** What you should do **
Of the lines in the data below, write out exactly those from the one holding "integrability on the" through the one holding "exact integral_add (integrable_toSphere_of_continuousOn", both included.

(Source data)
.....

import Mathlib.Analysis.InnerProductSpace.Calculus
import Literature.Analysis.Calculus.PlanarRotation
import Literature.Analysis.Calculus.AngularMomentumFields
import HarnessLib

/-!
# The divergence theorem on spheres (extrinsic form)

Analysis support file (everything proved; no definitions, no named facts) for the cylindrical
coordinates of A. Waldron, *Long-time existence for Yang–Mills flow*, Invent. math. 217 (2019),
§4: every integration by parts on the spheres `S_r ⊂ ℝⁿ` (the energy identities for the
components `f₁, g₁, g₂`, the Bochner identities behind Lemma 3.5) rests on the **divergence
theorem on `S_r`**, which we obtain extrinsically from the rotation invariance of the sphere
measure (`sphereIntegral_fderiv_angular_eq_zero`) and the algebra of the angular-momentum
fields `L_{ij}` (`∑ᵢ∑ⱼ L_{ij} ⊗ L_{ij} = 2(‖x‖²𝟙 − x ⊗ x)`, `∑ᵢ∑ⱼ L_{ij}(L_{ij}x) = −2(n−1)x`):

* `integrable_toSphere_of_continuousOn`, `sphereIntegral_add`, `sphereIntegral_finset_sum` —
  integrability on the (finite) sphere measure and linearity of `sphereIntegral` for integrands
  continuous away from the origin;
* `sum_sum_sphereIntegral_fderiv_inner_angularField_eq_zero` —
  `∑ᵢ∑ⱼ ∫_S ∂_{L_{ij}}⟨X, L_{ij}⟩ = 0`, expanded by the product rule;
* `sphereIntegral_div_sub_eq_zero` — **the divergence theorem on the sphere `S_r`**:
  `∫_S (‖x‖² tr DX(x) − ⟨DX(x)x, x⟩ − (n − 1)⟨X(x), x⟩) dσ = 0` at radius `r > 0`
  (`x = rθ`), i.e. `∫_{S_r} (div X − ⟨∇_νX, ν⟩ − ((n−1)/r)⟨X, ν⟩) = 0`; for a tangential field
  (`⟨X, x⟩ = 0`) this is `∫_{S_r} div_{S_r} X = 0`.

References: A. Waldron, Invent. math. 217 (2019), §4.2 [Waldron2019]; (divergence theorem on
spheres) [folklore].
-/

noncomputable section

open MeasureTheory Set Metric Filter
open scoped Topology RealInnerProductSpace

namespace Literature.Analysis.Calculus

variable {E : Type*} [NormedAddCommGroup E] [InnerProductSpace ℝ E] [FiniteDimensional ℝ E]
  [MeasurableSpace E] [BorelSpace E]

/-- A function continuous away from the origin is integrable on the unit sphere dilated by
`r > 0`, for the finite sphere measure `volume.toSphere`. [folklore] -/
theorem integrable_toSphere_of_continuousOn {g : E → ℝ} (hg : ContinuousOn g {0}ᶜ) {r : ℝ}
    (hr : 0 < r) :
    Integrable (fun θ : sphere (0 : E) 1 => g (r • (θ : E))) (volume : Measure E).toSphere := by
  have hcont : Continuous fun θ : sphere (0 : E) 1 => g (r • (θ : E)) := by
    refine hg.comp_continuous (continuous_const.smul continuous_subtype_val) fun θ => ?_
    simp only [mem_compl_iff, mem_singleton_iff, smul_eq_zero, not_or]
    exact ⟨hr.ne', ne_zero_of_mem_unit_sphere θ⟩
  exact hcont.integrable_of_hasCompactSupport (HasCompactSupport.of_compactSpace _)

/-- Additivity of `sphereIntegral` for integrands continuous away from the origin (`r > 0`).
[folklore] -/
theorem sphereIntegral_add {g h : E → ℝ} (hg : ContinuousOn g {0}ᶜ) (hh : ContinuousOn h {0}ᶜ)
    {r : ℝ} (hr : 0 < r) :
    Literature.Analysis.FluidPDE.sphereIntegral (volume : Measure E) (fun x => g x + h x) r =
      Literature.Analysis.FluidPDE.sphereIntegral (volume : Measure E) g r +
        Literature.Analysis.FluidPDE.sphereIntegral (volume : Measure E) h r := by
  simp only [Literature.Analysis.FluidPDE.sphereIntegral]
  exact integral_add (integrable_toSphere_of_continuousOn hg hr)
    (integrable_toSphere_of_continuousOn hh hr)

/-- `sphereIntegral` of a finite sum of integrands continuous away from the origin (`r > 0`).
[folklore] -/
theorem sphereIntegral_finset_sum {κ : Type*} (s : Finset κ) {g : κ → E → ℝ}
    (hg : ∀ k ∈ s, ContinuousOn (g k) {0}ᶜ) {r : ℝ} (hr : 0 < r) :
    Literature.Analysis.FluidPDE.sphereIntegral (volume : Measure E) (fun x => ∑ k ∈ s, g k x) r =
      ∑ k ∈ s, Literature.Analysis.FluidPDE.sphereIntegral (volume : Measure E) (g k) r := by
  simp only [Literature.Analysis.FluidPDE.sphereIntegral]
  exact integral_finsetSum s fun k hk => integrable_toSphere_of_continuousOn (hg k hk) hr

variable {ι : Type*} [Fintype ι]

omit [FiniteDimensional ℝ E] [MeasurableSpace E] [BorelSpace E] in
/-- The angular fields are continuous (they are continuous linear maps). [folklore] -/
theorem continuous_angularField (b : OrthonormalBasis ι ℝ E) (i j : ι) :
    Continuous (angularField b i j) := by
  have h : angularField b i j =
      fun y => ((innerSL ℝ (b i)).smulRight (b j) - (innerSL ℝ (b j)).smulRight (b i)) y :=
    funext fun y => angularField_eq_clm b i j y
  rw [h]
  exact ContinuousLinearMap.continuous _

/-- **`∑ᵢ∑ⱼ ∫_S ∂_{L_{ij}}⟨X, L_{ij}⟩ dσ = 0`, expanded**: for a `C¹` vector field `X` away from
the origin and `r > 0`,
`∫_S (∑ᵢ∑ⱼ ⟨DX(x)(L_{ij}x), L_{ij}x⟩ + ⟨X(x), ∑ᵢ∑ⱼ L_{ij}(L_{ij}x)⟩) dσ = 0` (`x = rθ`).
[folklore] -/
theorem sphereIntegral_sum_sum_inner_fderiv_angularField_eq_zero [Nontrivial E]
    (b : OrthonormalBasis ι ℝ E) {X : E → E} (hX : ContDiffOn ℝ 1 X {0}ᶜ) {r : ℝ} (hr : 0 < r) :
    Literature.Analysis.FluidPDE.sphereIntegral (volume : Measure E)
      (fun x => ∑ i, ∑ j, ⟪fderiv ℝ X x (angularField b i j x), angularField b i j x⟫ +
        ⟪X x, ∑ i, ∑ j, angularField b i j (angularField b i j x)⟫) r = 0 := by
  have hO : IsOpen ({0}ᶜ : Set E) := isOpen_compl_singleton
  have hXd : ∀ x ∈ ({0}ᶜ : Set E), HasFDerivAt X (fderiv ℝ X x) x := fun x hx =>
    ((hX.differentiableOn one_ne_zero).differentiableAt (hO.mem_nhds hx)).hasFDerivAt
  have hXc : ContinuousOn X {0}ᶜ := hX.continuousOn
  have hDXc : ContinuousOn (fun x => fderiv ℝ X x) {0}ᶜ := hX.continuousOn_fderiv_of_isOpen hO le_rfl
  have hLc := continuous_angularField b
  -- the functions `q_{ij} = ⟨X, L_{ij}⟩` and their angular derivatives
  have hq : ∀ i j, ContDiffOn ℝ 1 (fun x => ⟪X x, angularField b i j x⟫) {0}ᶜ := fun i j => by
    have hL1 : ContDiff ℝ 1 (angularField b i j) := by
      have h : angularField b i j =
          fun y => ((innerSL ℝ (b i)).smulRight (b j) - (innerSL ℝ (b j)).smulRight (b i)) y :=
        funext fun y => angularField_eq_clm b i j y
      rw [h]; exact ContinuousLinearMap.contDiff _
    exact ContDiffOn.inner (𝕜 := ℝ) hX hL1.contDiffOn
  have hdq : ∀ i j, ∀ x ∈ ({0}ᶜ : Set E),
      fderiv ℝ (fun y => ⟪X y, angularField b i j y⟫) x (angularField b i j x) =
        ⟪fderiv ℝ X x (angularField b i j x), angularField b i j x⟫ +
          ⟪X x, angularField b i j (angularField b i j x)⟫ := by
    intro i j x hx
    have h1 := hXd x hx
    have h2 := hasFDerivAt_angularField b i j x
    rw [(HasFDerivAt.inner (𝕜 := ℝ) h1 h2).fderiv]
    simp only [ContinuousLinearMap.comp_apply, ContinuousLinearMap.prod_apply, fderivInnerCLM_apply]
    rw [← angularField_eq_clm b i j (angularField b i j x), add_comm]
  -- each angular derivative integrates to zero over the sphere
  have hzero : ∀ i j, Literature.Analysis.FluidPDE.sphereIntegral (volume : Measure E)
      (fun x => fderiv ℝ (fun y => ⟪X y, angularField b i j y⟫) x (angularField b i j x)) r = 0 := by
    intro i j
    by_cases hij : i = j
    · subst hij
      have h0 : ∀ x, angularField b i i x = 0 := fun x => by simp [angularField]
      simp only [h0, map_zero, Literature.Analysis.FluidPDE.sphereIntegral, integral_zero]
    · have hu : ‖b i‖ = 1 := b.orthonormal.1 i
      have hv : ‖b j‖ = 1 := b.orthonormal.1 j
      have huv : ⟪b i, b j⟫ = 0 := b.orthonormal.2 hij
      have h := sphereIntegral_fderiv_angular_eq_zero hu hv huv (hq i j) hr
      simpa only [angularField] using h
  -- continuity of the expanded integrands away from the origin
  have hc1 : ∀ i j, ContinuousOn
      (fun x => ⟪fderiv ℝ X x (angularField b i j x), angularField b i j x⟫) {0}ᶜ := fun i j =>
    (hDXc.clm_apply (hLc i j).continuousOn).inner (hLc i j).continuousOn
  have hc2 : ∀ i j, ContinuousOn
      (fun x => ⟪X x, angularField b i j (angularField b i j x)⟫) {0}ᶜ := fun i j =>
    hXc.inner ((hLc i j).comp (hLc i j)).continuousOn
  have hc12 : ∀ i j, ContinuousOn (fun x => ⟪fderiv ℝ X x (angularField b i j x), angularField b i j x⟫ +
      ⟪X x, angularField b i j (angularField b i j x)⟫) {0}ᶜ := fun i j => (hc1 i j).add (hc2 i j)
  -- sum over `i, j`
  have hsum : Literature.Analysis.FluidPDE.sphereIntegral (volume : Measure E)
      (fun x => ∑ i, ∑ j, (⟪fderiv ℝ X x (angularField b i j x), angularField b i j x⟫ +
        ⟪X x, angularField b i j (angularField b i j x)⟫)) r = 0 := by
    rw [sphereIntegral_finset_sum Finset.univ (fun i _ => continuousOn_finsetSum _ fun j _ => hc12 i j) hr]
    refine Finset.sum_eq_zero fun i _ => ?_
    rw [sphereIntegral_finset_sum Finset.univ (fun j _ => hc12 i j) hr]
    refine Finset.sum_eq_zero fun j _ => ?_
    rw [← hzero i j]
    simp only [Literature.Analysis.FluidPDE.sphereIntegral]
    refine integral_congr_ae (ae_of_all _ fun θ => ?_)
    have hθ : (r • (θ : E)) ∈ ({0}ᶜ : Set E) := by
      simp only [mem_compl_iff, mem_singleton_iff, smul_eq_zero, not_or]
      exact ⟨hr.ne', ne_zero_of_mem_unit_sphere θ⟩
    exact (hdq i j _ hθ).symm
  -- rearrange the integrand
  have heq : (fun x => ∑ i, ∑ j, ⟪fderiv ℝ X x (angularField b i j x), angularField b i j x⟫ +
      ⟪X x, ∑ i, ∑ j, angularField b i j (angularField b i j x)⟫) =
      fun x => ∑ i, ∑ j, (⟪fderiv ℝ X x (angularField b i j x), angularField b i j x⟫ +
        ⟪X x, angularField b i j (angularField b i j x)⟫) := by
    funext x
    simp only [inner_sum, Finset.sum_add_distrib]
  rw [heq]
  exact hsum

/-- **The divergence theorem on the sphere `S_r` (extrinsic form).** For a `C¹` vector field
`X` away from the origin, an orthonormal frame `b` (`n = card ι = dim E`) and `r > 0`:
`∫_S (‖x‖² ∑ₖ ⟨DX(x)bₖ, bₖ⟩ − ⟨DX(x)x, x⟩ − (n − 1)⟨X(x), x⟩) dσ(θ) = 0`, `x = rθ`, i.e.
`∫_{S_r} (div X − ⟨∇_νX, ν⟩ − ((n−1)/r)⟨X, ν⟩) = 0`; for a field tangent to the spheres the
integrand is the intrinsic divergence `div_{S_r} X`. [folklore] -/
theorem sphereIntegral_div_sub_eq_zero [Nontrivial E] [DecidableEq ι] (b : OrthonormalBasis ι ℝ E)
    {X : E → E} (hX : ContDiffOn ℝ 1 X {0}ᶜ) {r : ℝ} (hr : 0 < r) :
    Literature.Analysis.FluidPDE.sphereIntegral (volume : Measure E)
      (fun x => ‖x‖ ^ 2 * ∑ k, ⟪fderiv ℝ X x (b k), b k⟫ - ⟪fderiv ℝ X x x, x⟫ -
        ((Fintype.card ι : ℝ) - 1) * ⟪X x, x⟫) r = 0 := by
  have h := sphereIntegral_sum_sum_inner_fderiv_angularField_eq_zero b hX hr
  -- pointwise algebra: contract the bilinear form `(u, v) ↦ ⟨DX(x)u, v⟩` with the angular fields
  have hpt : ∀ x : E, ∑ i, ∑ j, ⟪fderiv ℝ X x (angularField b i j x), angularField b i j x⟫ +
      ⟪X x, ∑ i, ∑ j, angularField b i j (angularField b i j x)⟫ =
      2 * (‖x‖ ^ 2 * ∑ k, ⟪fderiv ℝ X x (b k), b k⟫ - ⟪fderiv ℝ X x x, x⟫ -
        ((Fintype.card ι : ℝ) - 1) * ⟪X x, x⟫) := by
    intro x
    have h1 := sum_sum_bilinear_angularField b ((innerSL ℝ (E := E)).comp (fderiv ℝ X x)) x
    simp only [ContinuousLinearMap.comp_apply, innerSL_apply_apply] at h1
    rw [h1, sum_sum_angularField_angularField b x, inner_smul_right]
    ring
  have heq : (fun x : E => ‖x‖ ^ 2 * ∑ k, ⟪fderiv ℝ X x (b k), b k⟫ - ⟪fderiv ℝ X x x, x⟫ -
      ((Fintype.card ι : ℝ) - 1) * ⟪X x, x⟫) = fun x => (1 / 2 : ℝ) *
      (∑ i, ∑ j, ⟪fderiv ℝ X x (angularField b i j x), angularField b i j x⟫ +
        ⟪X x, ∑ i, ∑ j, angularField b i j (angularField b i j x)⟫) := by
    funext x; rw [hpt x]; ring
  rw [heq]
  simp only [Literature.Analysis.FluidPDE.sphereIntegral, integral_const_mul] at h ⊢
  rw [h, mul_zero]

end Literature.Analysis.Calculus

.....

** Answer below **
  integrability on the (finite) sphere measure and linearity of `sphereIntegral` for integrands
  continuous away from the origin;
* `sum_sum_sphereIntegral_fderiv_inner_angularField_eq_zero` —
  `∑ᵢ∑ⱼ ∫_S ∂_{L_{ij}}⟨X, L_{ij}⟩ = 0`, expanded by the product rule;
* `sphereIntegral_div_sub_eq_zero` — **the divergence theorem on the sphere `S_r`**:
  `∫_S (‖x‖² tr DX(x) − ⟨DX(x)x, x⟩ − (n − 1)⟨X(x), x⟩) dσ = 0` at radius `r > 0`
  (`x = rθ`), i.e. `∫_{S_r} (div X − ⟨∇_νX, ν⟩ − ((n−1)/r)⟨X, ν⟩) = 0`; for a tangential field
  (`⟨X, x⟩ = 0`) this is `∫_{S_r} div_{S_r} X = 0`.

References: A. Waldron, Invent. math. 217 (2019), §4.2 [Waldron2019]; (divergence theorem on
spheres) [folklore].
-/

noncomputable section

open MeasureTheory Set Metric Filter
open scoped Topology RealInnerProductSpace

namespace Literature.Analysis.Calculus

variable {E : Type*} [NormedAddCommGroup E] [InnerProductSpace ℝ E] [FiniteDimensional ℝ E]
  [MeasurableSpace E] [BorelSpace E]

/-- A function continuous away from the origin is integrable on the unit sphere dilated by
`r > 0`, for the finite sphere measure `volume.toSphere`. [folklore] -/
theorem integrable_toSphere_of_continuousOn {g : E → ℝ} (hg : ContinuousOn g {0}ᶜ) {r : ℝ}
    (hr : 0 < r) :
    Integrable (fun θ : sphere (0 : E) 1 => g (r • (θ : E))) (volume : Measure E).toSphere := by
  have hcont : Continuous fun θ : sphere (0 : E) 1 => g (r • (θ : E)) := by
    refine hg.comp_continuous (continuous_const.smul continuous_subtype_val) fun θ => ?_
    simp only [mem_compl_iff, mem_singleton_iff, smul_eq_zero, not_or]
    exact ⟨hr.ne', ne_zero_of_mem_unit_sphere θ⟩
  exact hcont.integrable_of_hasCompactSupport (HasCompactSupport.of_compactSpace _)

/-- Additivity of `sphereIntegral` for integrands continuous away from the origin (`r > 0`).
[folklore] -/
theorem sphereIntegral_add {g h : E → ℝ} (hg : ContinuousOn g {0}ᶜ) (hh : ContinuousOn h {0}ᶜ)
    {r : ℝ} (hr : 0 < r) :
    Literature.Analysis.FluidPDE.sphereIntegral (volume : Measure E) (fun x => g x + h x) r =
      Literature.Analysis.FluidPDE.sphereIntegral (volume : Measure E) g r +
        Literature.Analysis.FluidPDE.sphereIntegral (volume : Measure E) h r := by
  simp only [Literature.Analysis.FluidPDE.sphereIntegral]
  exact integral_add (integrable_toSphere_of_continuousOn hg hr)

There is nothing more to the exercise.